3:6 Want dezen zijn degenen, die in de huizen sluipen, en de vrouwtjes gevangen leiden, die met zonden beladen zijn en door menigerlei lusten gedreven worden,
3:7 die altijd leren, en nimmermeer tot kennis der waarheid kunnen komen.
3:8 Gelijkerwijs nu Jannes en Jambres Mozes wederstonden, zo wederstaan ook dezen de waarheid; het zijn mensen bedorven van zin, niet proefhoudend in het geloof.
3:9 Maar zij zullen geen voortgang meer hebben; want hunne dwaasheid zal iedereen openbaar worden, gelijk ook die van genen geworden is.
3:10 Maar gij hebt nagevolgd mijne leer, mijne wijze van doen, mijn voornemen, mijn geloof, mijne lankmoedigheid, mijne liefde, mijne standvastigheid;
3:11 mijne vervolgingen, mijn lijden, hetwelk mij wedervaren is te Antiochië, te Ikonië, te Lystra; hoedanige vervolgingen ik geleden heb, en uit alle heeft de Heer mij verlost.
3:12 En allen, die godzalig willen leven in Christus Jezus, moeten vervolging lijden.
3:13 Doch met de kwade mensen en verleiders wordt het hoe langer hoe erger; zij verleiden en worden verleid.
3:14 Maar gij, blijf in hetgeen gij geleerd hebt en waarvan gij verzekerd zijt geworden, nademaal gij weet van wien gij het geleerd hebt,
3:15 en dewijl gij van kindsbeen af de heilige Schriften kent, die u kunnen wijs maken tot zaligheid, door het geloof in Christus Jezus.
3:16 Alle Schrift, van God ingegeven, is nuttig tot lering, tot bestraffing, tot verbetering, tot onderwijzing in de gerechtigheid,
3:17 opdat de mens Gods volkomen zij, tot alle goed werk geschikt.

2Timotheus 4
4:1 Zo betuig ik nu voor God en den Heere Jezus Christus, die komen zal om de levenden en de doden te oordelen, en bij zijne verschijning en zijn rijk:
4:2 predik het woord; treed op, hetzij ter rechter tijd of ten ontijde; bestraf, dreig, vermaan met alle lankmoedigheid en leer.
4:3 Want er zal een tijd komen, dat zij de heilzame leer niet verdragen zullen; maar naar hunne eigen lusten zullen zij zichzelven leeraars verzamelen, naardat hun de oren jeuken,
4:4 en zullen de oren van de waarheid afwenden, en zich tot de fabelen keren.
4:5 Maar gij, wees wakker in alles, lijd, doe het werk eens evangeliepredikers. verricht uw ambt getrouw.
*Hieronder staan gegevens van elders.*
import Summits.HubbardSuperconductivity.HubbardSuperconductivity.Theorems.SoloBlindTwistAveraging
import HarnessLib

/-!
# The d-wave order criterion is not energetically robust

Part 3 of the obstruction lemma (parts 1–2: `SoloBlindGaugeTwist`, `SoloBlindTwistAveraging`). By
`hubbardSuperconductivity_iff_uniform_dWave_bound` (`SoloBlindFiniteVolumeCriterion`) the summit
`HubbardSuperconductivity` asks for `re ⟨φ, Δ_d†Δ_d φ⟩ ≥ c L⁴` for EVERY normalised ground state `φ` of the
doped `S^z = 0` sectors of `hubbardTorus 2 L 1 U`, uniformly in the even side `L`. Combining gauge-twist
softness with momentum averaging (pigeonhole over the windings `1 … M`):

* `exists_twist_low_energy_small_order` — for `1 ≤ M < L`, every normalised sector ground state `ψ` has a
  twisted copy `φ = W_mᴴψ`, `1 ≤ m ≤ M`, normalised and in the same sector, with
  `re ⟨φ, Hφ⟩ ≤ E₀ + 8π²|t|(M²+M)` and `re ⟨φ, Δ_g†Δ_g φ⟩ ≤ 400 L⁴ / M` (`|g| ≤ 1`);
* `dWave_order_not_energy_robust` — for all `t U : ℝ` and every `c > 0` there are `ε` (namely
  `8π²|t|(M²+M)`, `M = ⌊400/c⌋ + 1`) and `L₀ = M + 3` such that for every side `L ≥ L₀` and every joint
  sector possessing a ground state `ψ`, some normalised `φ` of the sector with energy within `ε` of the
  ground energy has `re ⟨φ, Δ_d†Δ_d φ⟩ < c L⁴`.

Consequence (the obstruction): any hypothesis on a state that is stable under `L`-independent — a fortiori
`o(L²)` or energy-density-size — perturbations of the energy inside the particle-number / spin sector
(specific ground-state energy, pressure, variational comparison with trial states, Gibbs states at fixed
`β`) is satisfied by states VIOLATING the summit's conclusion; a proof must use the exact eigenvalue
equation (e.g. the momentum quantum number, which `W_m` shifts) or resolve energies below
`ε(c) ≈ 8π²|t|·(400/c)²`.

References: as in parts 1–2 (Bohm 1949; Lieb–Schultz–Mattis 1961; Watanabe, arXiv:1904.02700, §2.2.1,
§4.1; Tada–Koma, arXiv:1605.06586, Thm. 1; Scalapino, Phys. Rep. 250 (1995) §2). Elementary; [folklore].
-/

noncomputable section

namespace Summit.HubbardSuperconductivity.HubbardSuperconductivity.Theorems

open Matrix Finset Literature.MathematicalPhysics.QuantumLattice
  Literature.MathematicalPhysics.QuantumFieldTheory
open Literature.Probability.LatticeModels (Torus.proj)
open scoped ComplexConjugate

namespace GaugeTwist

variable {L : ℕ} [NeZero L]

/-! ### The energy–order trade-off -/

/-- **Energy–order trade-off for sector ground states** (`L ≥ 3`, `|g| ≤ 1`, `1 ≤ M < L`). For
every normalised ground state `ψ` of the Hubbard torus in a joint sector `(N, S^z)` with sector
energy `E₀`, one of the `M` twisted copies `W_mᴴψ`, `m = 1, …, M`, is a normalised state OF THE
SAME SECTOR with energy `≤ E₀ + 8π²|t|(M² + M)` and pair-field order
`re ⟨Δ_g† Δ_g⟩ ≤ 400 L⁴ / M`. (Pigeonhole on `sum_twist_pairField_order_le` restricted to the
windings `1, …, M`, combined with `re_twist_energy_le_minEnergyOn_add`.) [folklore] -/
theorem exists_twist_low_energy_small_order (hL : 3 ≤ L) (t U : ℝ) {N : ℕ} {Mz : ℝ}
    {ψ : Fock (Orb (FermionTorus 2 L))} (hψ : IsGroundStateInSector (hubbardTorus 2 L t U) N Mz ψ)
    (h1 : star ψ ⬝ᵥ ψ = 1) (g : (Fin 2 → ℤ) → ℝ) (hg : ∀ e, |g e| ≤ 1) {M : ℕ} (hM : 1 ≤ M)
    (hML : M < L) :
    ∃ φ ∈ szSector N Mz, star φ ⬝ᵥ φ = 1 ∧
      (star φ ⬝ᵥ (hubbardTorus 2 L t U *ᵥ φ)).re ≤
          (hubbardTorus 2 L t U).minEnergyOn (szSector N Mz) +
            8 * Real.pi ^ 2 * |t| * ((M : ℝ) ^ 2 + M) ∧
      (expect ((pairField g L)ᴴ * pairField g L) φ).re ≤ 400 * (L : ℝ) ^ 4 / M := by
  classical
  set T : ZMod L → ℝ := fun m => (star (pairField g L *ᵥ ((twistOp m)ᴴ *ᵥ ψ)) ⬝ᵥ
    (pairField g L *ᵥ ((twistOp m)ᴴ *ᵥ ψ))).re with hT
  have hT0 : ∀ m, 0 ≤ T m := fun m => by
    simp only [hT]
    rw [← norm_toLp_sq_eq_re]
    positivity
  have htot : ∑ m : ZMod L, T m ≤ 400 * (L : ℝ) ^ 4 := by
    have := sum_twist_pairField_order_le g hg ψ
    rwa [h1, Complex.one_re, mul_one] at this
  set S : Finset ℕ := Finset.Icc 1 M with hS
  have hinj : ∀ i ∈ S, ∀ j ∈ S, ((i : ℕ) : ZMod L) = ((j : ℕ) : ZMod L) → i = j := by
    intro i hi j hj hij
    rw [hS, Finset.mem_Icc] at hi hj
    have := (ZMod.natCast_eq_natCast_iff' i j L).1 hij
    rwa [Nat.mod_eq_of_lt (by omega), Nat.mod_eq_of_lt (by omega)] at this
  have hpart : ∑ j ∈ S, T (j : ZMod L) ≤ 400 * (L : ℝ) ^ 4 := by
    rw [← Finset.sum_image hinj]
    exact (Finset.sum_le_sum_of_subset_of_nonneg (Finset.subset_univ _) fun m _ _ => hT0 m).trans
      htot
  have hSne : S.Nonempty := ⟨1, by rw [hS, Finset.mem_Icc]; omega⟩
  have hM0 : (M : ℝ) ≠ 0 := by exact_mod_cast (show M ≠ 0 by omega)
  obtain ⟨j, hjS, hj⟩ : ∃ j ∈ S, T (j : ZMod L) ≤ 400 * (L : ℝ) ^ 4 / M := by
    apply Finset.exists_le_of_sum_le hSne
    rw [Finset.sum_const, hS, Nat.card_Icc, Nat.add_sub_cancel, nsmul_eq_mul, ← mul_div_assoc,
      mul_div_cancel_left₀ _ hM0]
    exact hpart
  rw [hS, Finset.mem_Icc] at hjS
  refine ⟨(twistOp (j : ZMod L))ᴴ *ᵥ ψ, twist_mem_szSector _ hψ.1,
    by rw [star_twist_dotProduct_twist, h1], ?_, ?_⟩
  · refine (re_twist_energy_le_minEnergyOn_add hL t U hψ h1 j (Or.inl rfl)).trans ?_
    have hjM : (j : ℝ) ≤ M := by exact_mod_cast hjS.2
    have hj0 : (0 : ℝ) ≤ j := Nat.cast_nonneg j
    have hsq : (j : ℝ) ^ 2 + j ≤ (M : ℝ) ^ 2 + M := by nlinarith
    have := mul_le_mul_of_nonneg_left hsq (by positivity : (0 : ℝ) ≤ 8 * Real.pi ^ 2 * |t|)
    linarith
  · rw [PosSemidefTrace.expect_conjTranspose_mul]
    exact hj

/-- `|d(e)| ≤ 1` for the `d_{x²-y²}` form factor. [folklore] -/
theorem abs_dWaveFormFactor_le_one (e : Fin 2 → ℤ) : |dWaveFormFactor e| ≤ 1 := by
  unfold dWaveFormFactor
  split_ifs <;> simp

/-- **The ground-state d-wave order criterion is not energetically robust.** For every hopping
`t`, coupling `U` and every order threshold `c > 0` there are an `L`-INDEPENDENT energy `ε` and a
size `L₀` such that on every torus of side `L = n+1 ≥ L₀`, in every joint sector `(N, S^z)`
possessing a ground state, some normalised state of that sector lies within `ε` of the sector
ground-state energy and has d-wave pair-field order `re ⟨Δ_d† Δ_d⟩ < c L⁴`. By the finite-volume
criterion `hubbardSuperconductivity_iff_uniform_dWave_bound` (this tree), the summit asks exactly
for `re ⟨Δ_d† Δ_d⟩ ≥ c L⁴` on ground states; so no argument whose hypotheses on the state are
invariant under `O(1)` energy perturbations inside the sector (energy-density, pressure,
variational or trial-state methods, whose resolution is at best `o(L²)`) can imply it — a proof
must use the exact eigenvalue equation (or an energy resolution finer than `ε(c) ~ |t|/c²`).
Explicitly `ε = 8π²|t|(M²+M)` with `M = ⌊400/c⌋ + 1`. [folklore] -/
theorem dWave_order_not_energy_robust (t U c : ℝ) (hc : 0 < c) :
    ∃ ε : ℝ, ∃ L₀ : ℕ, ∀ n : ℕ, L₀ ≤ n + 1 →
      ∀ {N : ℕ} {Mz : ℝ} {ψ : Fock (Orb (FermionTorus 2 (n + 1)))},
        IsGroundStateInSector (hubbardTorus 2 (n + 1) t U) N Mz ψ → star ψ ⬝ᵥ ψ = 1 →
        ∃ φ ∈ szSector N Mz, star φ ⬝ᵥ φ = 1 ∧
          (star φ ⬝ᵥ (hubbardTorus 2 (n + 1) t U *ᵥ φ)).re ≤
              (hubbardTorus 2 (n + 1) t U).minEnergyOn (szSector N Mz) + ε ∧
          (expect ((pairField dWaveFormFactor (n + 1))ᴴ * pairField dWaveFormFactor (n + 1)) φ).re <
            c * ((n : ℝ) + 1) ^ 4 := by
  set M : ℕ := ⌊400 / c⌋₊ + 1 with hM
  refine ⟨8 * Real.pi ^ 2 * |t| * ((M : ℝ) ^ 2 + M), M + 3, fun n hn N Mz ψ hψ h1 => ?_⟩
  have hM1 : 1 ≤ M := by omega
  have hML : M < n + 1 := by omega
  obtain ⟨φ, hφ, hφ1, hE, hO⟩ := exists_twist_low_energy_small_order (L := n + 1) (by omega) t U hψ
    h1 dWaveFormFactor abs_dWaveFormFactor_le_one hM1 hML
  refine ⟨φ, hφ, hφ1, hE, hO.trans_lt ?_⟩
  have hcM : 400 / c < M := by rw [hM]; push_cast; exact Nat.lt_floor_add_one _
  have hn4 : (0 : ℝ) < ((n : ℝ) + 1) ^ 4 := by positivity
  have hM0 : (0 : ℝ) < M := by exact_mod_cast hM1
  rw [div_lt_iff₀ hM0]
  rw [div_lt_iff₀ hc] at hcM
  push_cast
  nlinarith [mul_lt_mul_of_pos_right hcM hn4]

end GaugeTwist

end Summit.HubbardSuperconductivity.HubbardSuperconductivity.Theorems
4:6 Want ík word alreeds geofferd, en de tijd van mijn scheiden is ophanden.
4:7 Ik heb den goeden strijd gestreden, ik heb den loop voleindigd, ik heb het geloof behouden;
4:8 voortaan is mij weggelegd de kroon der gerechtigheid, welke de Heer, de rechtvaardige rechter, op dien dag mij geven zal; en niet alleen mij, maar ook allen, die zijne Verschijníng hebben liefgehad.
4:9 Benaarstig u, dat gij spoedig tot mij komt;
4:10 want Demas heeft mij verlaten, daar hij deze wereld heeft lief gekregen, en is naar Thessaloníka vertrokken, Crescens naar Galatië, Titus naar Dalmatië,
4:11 Lukas is alleen bij mij. Neem Markus tot u en breng hem met u; want hij kan mij zeer van dienst zijn.
4:12 Tychicus heb ik naar Efeze gezonden.
4:13 Breng, als gij komt, den reismantel mede, dien ik te Troas bij Karpus gelaten heb, en de boeken, maar inzonderheid de perkamenten.
4:14 Alexander, de kopersmid, heeft mij veel kwaad bewezen; de Heer vergelde hem naar zijne werken.
4:15 Wacht ook gij u voor hem, want hij heeft onze woorden zeer tegengestaan.
4:16 In mijne eerste verantwoording stond niemand mij ter zijde, maar zij verlieten mij allen; het zij hun niet toegerekend.
4:17 Maar de Heer stond mij bij en sterkte mij, opdat door mij de prediking ten volle volbracht zou worden, en alle heidenen haar horen zouden; en ik ben uit den muil des leeuws verlost.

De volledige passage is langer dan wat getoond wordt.